===== Study material =====

import Summits.Parity.GeneralizedHardyLittlewood.Theorems.PrimeLevelFamEdgeIdeaDeltasZetaPrimeWindowDefs
import Mathlib.Analysis.Convex.Slope
import HarnessLib

/-!
# Route `PrimeLevelFamEdge` — TYPED IDEA DELTAS, deck 24: `barrier` lens × CI-GAPS — K-L21-5 «THE PROFILE LAW AND THE CEILING
# NO-GO FOR THE ζ′-DOOR» (cell ls-idea, seat ls-idea-lens-21 gen 4, card K-L21-5; the seat's `Sketch_L21_ProfileLaw.lean` sha16
# 637e651f8d06186b, critic F b28 PASS (FIX 1 = wording, precisions P-F28-1…4); LANDING NOTE typer ls-idea-typ-1 gen 3: VERBATIM
# (already in the deck namespace `…IdeaDeltas.ZetaPrimeProfile`, imports deck 23) up to this header, two added docstrings and
# P-F28-1 recorded in the docstring of `logProfile`.)

Statement shapes + bookkeeping only; nothing here is a theorem about `ζ`.  Units as in deck 23
(`…IdeaDeltas.ZetaPrimeWindow`): abscissa `ν = (β′ − ½)·log T`; `Radziwill2014.derivRatio ν T` is the tree's
normalised count `(2π/(T log T))·#{ρ′ : ζ′ ρ′ = 0, T ≤ γ′ ≤ 2T, (β′ − ½) log T ≤ ν}` (`m′(ν)` with the liminf unfolded).

* `logProfile ν T` — the finite-`T` vertical log-average `𝒢_T(ν) = (1/T)∫_T^{2T} log(‖ζ′(½ + ν/log T + it)‖ / log T) dt`.
* `LogProfileFloor ν_f δ` — eventually `𝒢_T(ν_f) ≥ −ν_f + δ` (a FLOOR right of the line: the statement class just
  OUTSIDE the ceiling class W-ζ′-CEIL of the card).
* `LogProfileCeiling ν U` — eventually `𝒢_T(ν) ≤ U` (what a mollified / unmollified mean square + Jensen gives).
* `ProfileSupplyLaw ν_f ν₀` — NAMED pencil fact (RH; Littlewood's lemma in differential form + convexity + the left
  anchor `𝒢(ν) = |ν|` for `ν ≤ 0`): for `0 < ν_f ≤ ν₀`, `m′(ν₀) ≥ (𝒢(ν_f) + ν_f)/ν_f − o(1)`.  NOT proved here.
* `supply_of_floor` — PROVED (arithmetic over the named law): a floor at `ν_f ≤ ν₀` with margin `δ` supplies the
  door's producer `ZetaPrimeWindow.FixedScaleDerivSupply ν₀ η` for every `η < δ/ν_f`.
* `clockProfile` + `ceilingOnly_noGo` — PROVED (real analysis, the witness of the card's NO-GO): the linear profile
  `ν ↦ −ν` is convex, has the correct left values `|ν|` (`ν ≤ 0`), satisfies EVERY admissible ceiling (`U ν ≥ −ν`,
  which any true ceiling must), and certifies supply `0` at every `ν₀ > 0`; hence no inference from
  {ceilings, left anchor, convexity} alone yields `m′(ν₀) ≥ η > 0`.
* `floor_propagates_right` — PROVED (Mathlib convexity): a floor at `ν_f ≤ ν₀` bounds every secant slope right of `ν₀`
  from below by `g ν_f / ν_f`; floors act only to their RIGHT.
HONESTY: no exceptional-zero theorem (no Landau–Siegel / Siegel-zero exclusion, no Theorem 1–2 of arXiv:2211.02515, no
repaired Margin232) is proved; `ProfileSupplyLaw` is a hypothesis; typed ≠ proved; computed ≠ proved.
-/

noncomputable section

namespace Summit.Parity.GeneralizedHardyLittlewood.Theorems.PrimeLevelFamEdgeIdeaDeltas.ZetaPrimeProfile

open Literature.NumberTheory.LFunctions
open Summit.Parity.GeneralizedHardyLittlewood.Theorems.PrimeLevelFamEdgeIdeaDeltas.ZetaPrimeWindow

/-- Finite-`T` vertical log-average of `ζ′` on the abscissa `½ + ν/log T`, normalised by `log T`:
`𝒢_T(ν) = (1/T) ∫_T^{2T} log ( ‖ζ′(½ + ν/log T + it)‖ / log T ) dt`.  (Critic F P-F28-1: Lean's `intervalIntegral` returns
the junk value `0` for a non-integrable integrand, so any PRODUCER of a `LogProfileFloor` / `LogProfileCeiling` statement must
also record `IntervalIntegrable` of this integrand on `[T, 2T]`; the shapes below do not assert it.) -/
def logProfile (ν T : ℝ) : ℝ :=
  (1 / T) * ∫ t in T..(2 * T),
    Real.log (‖deriv riemannZeta ((1 / 2 : ℂ) + ((ν / Real.log T : ℝ) : ℂ) + (t : ℂ) * Complex.I)‖ / Real.log T)

/-- PROFILE FLOOR at abscissa `ν_f` with margin `δ`: eventually `𝒢_T(ν_f) ≥ −ν_f + δ`. -/
def LogProfileFloor (ν_f δ : ℝ) : Prop :=
  ∃ T₀ : ℝ, ∀ T : ℝ, T₀ ≤ T → -ν_f + δ ≤ logProfile ν_f T

/-- PROFILE CEILING at abscissa `ν` with bound `U`: eventually `𝒢_T(ν) ≤ U` (Jensen / mean-value type input). -/
def LogProfileCeiling (ν U : ℝ) : Prop :=
  ∃ T₀ : ℝ, ∀ T : ℝ, T₀ ≤ T → logProfile ν T ≤ U

/-- NAMED PENCIL FACT (RH): the one-sided, integrated SUPPLY–PROFILE law.  For `0 < ν_f ≤ ν₀`:
`m′(ν₀) ≥ (𝒢(ν_f) + ν_f)/ν_f − o(1)`, i.e. `𝒢(ν_f) + ν_f = ∫₀^{ν_f} m′ ≤ ν_f · m′(ν_f) ≤ ν_f · m′(ν₀)`
(Littlewood's lemma in differential form `𝒢′ = m′ − 1` on `ν > 0`, the left anchor `𝒢(0) = 0`, monotonicity of `m′`).
A hypothesis here, never asserted.
[cite: Titchmarsh1986, §9.9 (Littlewood's lemma) and §10.28 p. 211 (Levinson–Montgomery: `2π Σ (β′ − ½)` from `∫ log|ζ′|` on vertical lines)] -/
def ProfileSupplyLaw (ν_f ν₀ : ℝ) : Prop :=
  RiemannHypothesis → 0 < ν_f → ν_f ≤ ν₀ →
    ∀ ε : ℝ, 0 < ε → ∃ T₀ : ℝ, ∀ T : ℝ, T₀ ≤ T →
      (logProfile ν_f T + ν_f) / ν_f - ε ≤ Radziwill2014.derivRatio ν₀ T

/-- PROVED (arithmetic over the named law): a profile floor at `ν_f ≤ ν₀` with margin `δ` supplies the door's
producer at scale `ν₀` with every proportion `η < δ/ν_f`. -/
theorem supply_of_floor {ν_f ν₀ δ η : ℝ} (hLaw : ProfileSupplyLaw ν_f ν₀) (hRH : RiemannHypothesis)
    (hνf : 0 < ν_f) (hle : ν_f ≤ ν₀) (hFloor : LogProfileFloor ν_f δ) (hη : η < δ / ν_f) :
    FixedScaleDerivSupply ν₀ η := by
  obtain ⟨T₁, hT₁⟩ := hFloor
  have hε : 0 < δ / ν_f - η := sub_pos.mpr hη
  obtain ⟨T₂, hT₂⟩ := hLaw hRH hνf hle (δ / ν_f - η) hε
  refine ⟨max T₁ T₂, fun T hT => ?_⟩
  have h1 := hT₁ T ((le_max_left _ _).trans hT)
  have h2 := hT₂ T ((le_max_right _ _).trans hT)
  have h3 : δ / ν_f ≤ (logProfile ν_f T + ν_f) / ν_f := by
    rw [div_le_div_iff_of_pos_right hνf]; linarith
  linarith

/-- The CLOCK / worst-case profile `ν ↦ −ν` (the `T → ∞` log-profile of a picket-fence zero set: `|ζ′/ζ|/log ≈ e^{−ν}`,
no `ζ′`-zero at any fixed `ν`; critic F's E1′). -/
def clockProfile : ℝ → ℝ := fun ν => -ν

/-- The clock profile is convex (it is linear). -/
theorem clockProfile_convexOn : ConvexOn ℝ Set.univ clockProfile := by
  refine ⟨convex_univ, ?_⟩
  intro x _ y _ a b _ _ _
  simp only [clockProfile, smul_eq_mul]
  exact le_of_eq (by ring)

/-- Left anchor: for `ν ≤ 0` the clock profile has the exact left values `|ν|` (as the true profile does under RH). -/
theorem clockProfile_left (ν : ℝ) (hν : ν ≤ 0) : clockProfile ν = |ν| := by
  simp [clockProfile, abs_of_nonpos hν]

/-- CEILING DATA: abscissae `pts` with upper bounds `U`.  ADMISSIBLE = consistent with the universal floor
`𝒢(ν) ≥ −ν`, which every TRUE ceiling is (under RH `𝒢_true(ν) = −ν + ∫₀^ν m′ ≥ −ν`); mollified or not, any length `θ`,
any finite or infinite family of lines — the class only ever delivers numbers `U ν ≥ 𝒢_true(ν) ≥ −ν`. -/
structure CeilingData where
  pts : Set ℝ
  U : ℝ → ℝ
  admissible : ∀ ν ∈ pts, -ν ≤ U ν

/-- A candidate profile is CONSISTENT with everything the ceiling class knows: convex, exact left values, below
every ceiling. -/
def Consistent (D : CeilingData) (g : ℝ → ℝ) : Prop :=
  ConvexOn ℝ Set.univ g ∧ (∀ ν : ℝ, ν ≤ 0 → g ν = |ν|) ∧ ∀ ν ∈ D.pts, g ν ≤ D.U ν

/-- The clock profile is consistent with every admissible ceiling datum. -/
theorem clock_consistent (D : CeilingData) : Consistent D clockProfile :=
  ⟨clockProfile_convexOn, clockProfile_left, fun ν hν => by simpa [clockProfile] using D.admissible ν hν⟩

/-- THE CEILING NO-GO (witness form, PROVED): for ANY admissible ceiling data, ANY `ν₀ > 0` and ANY `η > 0` there is a
profile consistent with all of it whose certified supply `(g ν₀ + ν₀)/ν₀` (`= ∫₀^{ν₀} m′ / ν₀ ≥` nothing) is `< η` —
namely the clock profile, with supply `0`.  Hence {mean values + Jensen/Littlewood + functional equation + convexity}
certify `m′(ν₀) ≥ η > 0` for no `ν₀`: a FLOOR right of the line is necessary (card K-L21-5 (2), barrier W-ζ′-CEIL). -/
theorem ceilingOnly_noGo (D : CeilingData) {ν₀ η : ℝ} (hν₀ : 0 < ν₀) (hη : 0 < η) :
    ∃ g : ℝ → ℝ, Consistent D g ∧ (g ν₀ + ν₀) / ν₀ < η :=
  ⟨clockProfile, clock_consistent D, by have : (0:ℝ) < ν₀ := hν₀; simp [clockProfile, hη]⟩

/-- FLOORS ACT TO THE RIGHT (PROVED, Mathlib convexity): for a convex profile with `g 0 = 0`, a floor value at
`ν_f ≤ ν₀` bounds every secant slope right of `ν₀` from below by `g ν_f / ν_f`; with `𝒢′ = m′ − 1` this is
`m′(ν₀) ≥ (𝒢(ν_f) + ν_f)/ν_f`, the convexity half of `ProfileSupplyLaw`.  (A floor at `ν_F > ν₀` gives at `ν₀` only the
tangent extrapolation `−ν₀ + [∫₀^{ν_F} m′ − (ν_F − ν₀) m′(ν_F)]`, void once `ν_F ≳ (5/3) ν₀` for a `ν^{3/2}` onset.) -/
theorem floor_propagates_right {g : ℝ → ℝ} (hg : ConvexOn ℝ (Set.Ici 0) g) (h0 : g 0 = 0)
    {ν_f ν₀ ν₁ : ℝ} (hf : 0 < ν_f) (hf₀ : ν_f ≤ ν₀) (h₀₁ : ν₀ < ν₁) :
    g ν_f / ν_f ≤ (g ν₁ - g ν₀) / (ν₁ - ν₀) := by
  have hν₀ : 0 < ν₀ := hf.trans_le hf₀
  have m0 : (0:ℝ) ∈ Set.Ici (0:ℝ) := Set.self_mem_Ici
  have mf : ν_f ∈ Set.Ici (0:ℝ) := hf.le
  have m₀ : ν₀ ∈ Set.Ici (0:ℝ) := hν₀.le
  have m₁ : ν₁ ∈ Set.Ici (0:ℝ) := (hν₀.trans h₀₁).le
  have step1 : (g ν_f - g 0) / (ν_f - 0) ≤ (g ν₀ - g 0) / (ν₀ - 0) :=
    hg.secant_mono m0 mf m₀ hf.ne' hν₀.ne' hf₀
  have step2 : (g ν₀ - g 0) / (ν₀ - 0) ≤ (g ν₁ - g ν₀) / (ν₁ - ν₀) :=
    hg.slope_mono_adjacent m0 m₁ hν₀ h₀₁
  have e : g ν_f / ν_f = (g ν_f - g 0) / (ν_f - 0) := by simp [h0]
  rw [e]; exact step1.trans step2

end Summit.Parity.GeneralizedHardyLittlewood.Theorems.PrimeLevelFamEdgeIdeaDeltas.ZetaPrimeProfile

=====

## Problem statement
Starting with the line above that holds "import HarnessLib" and stopping with the line that holds "AND THE CEILING", reproduce each line exactly, omitting all other lines.

## Exercise response
import HarnessLib

/-!
# Route `PrimeLevelFamEdge` — TYPED IDEA DELTAS, deck 24: `barrier` lens × CI-GAPS — K-L21-5 «THE PROFILE LAW AND THE CEILING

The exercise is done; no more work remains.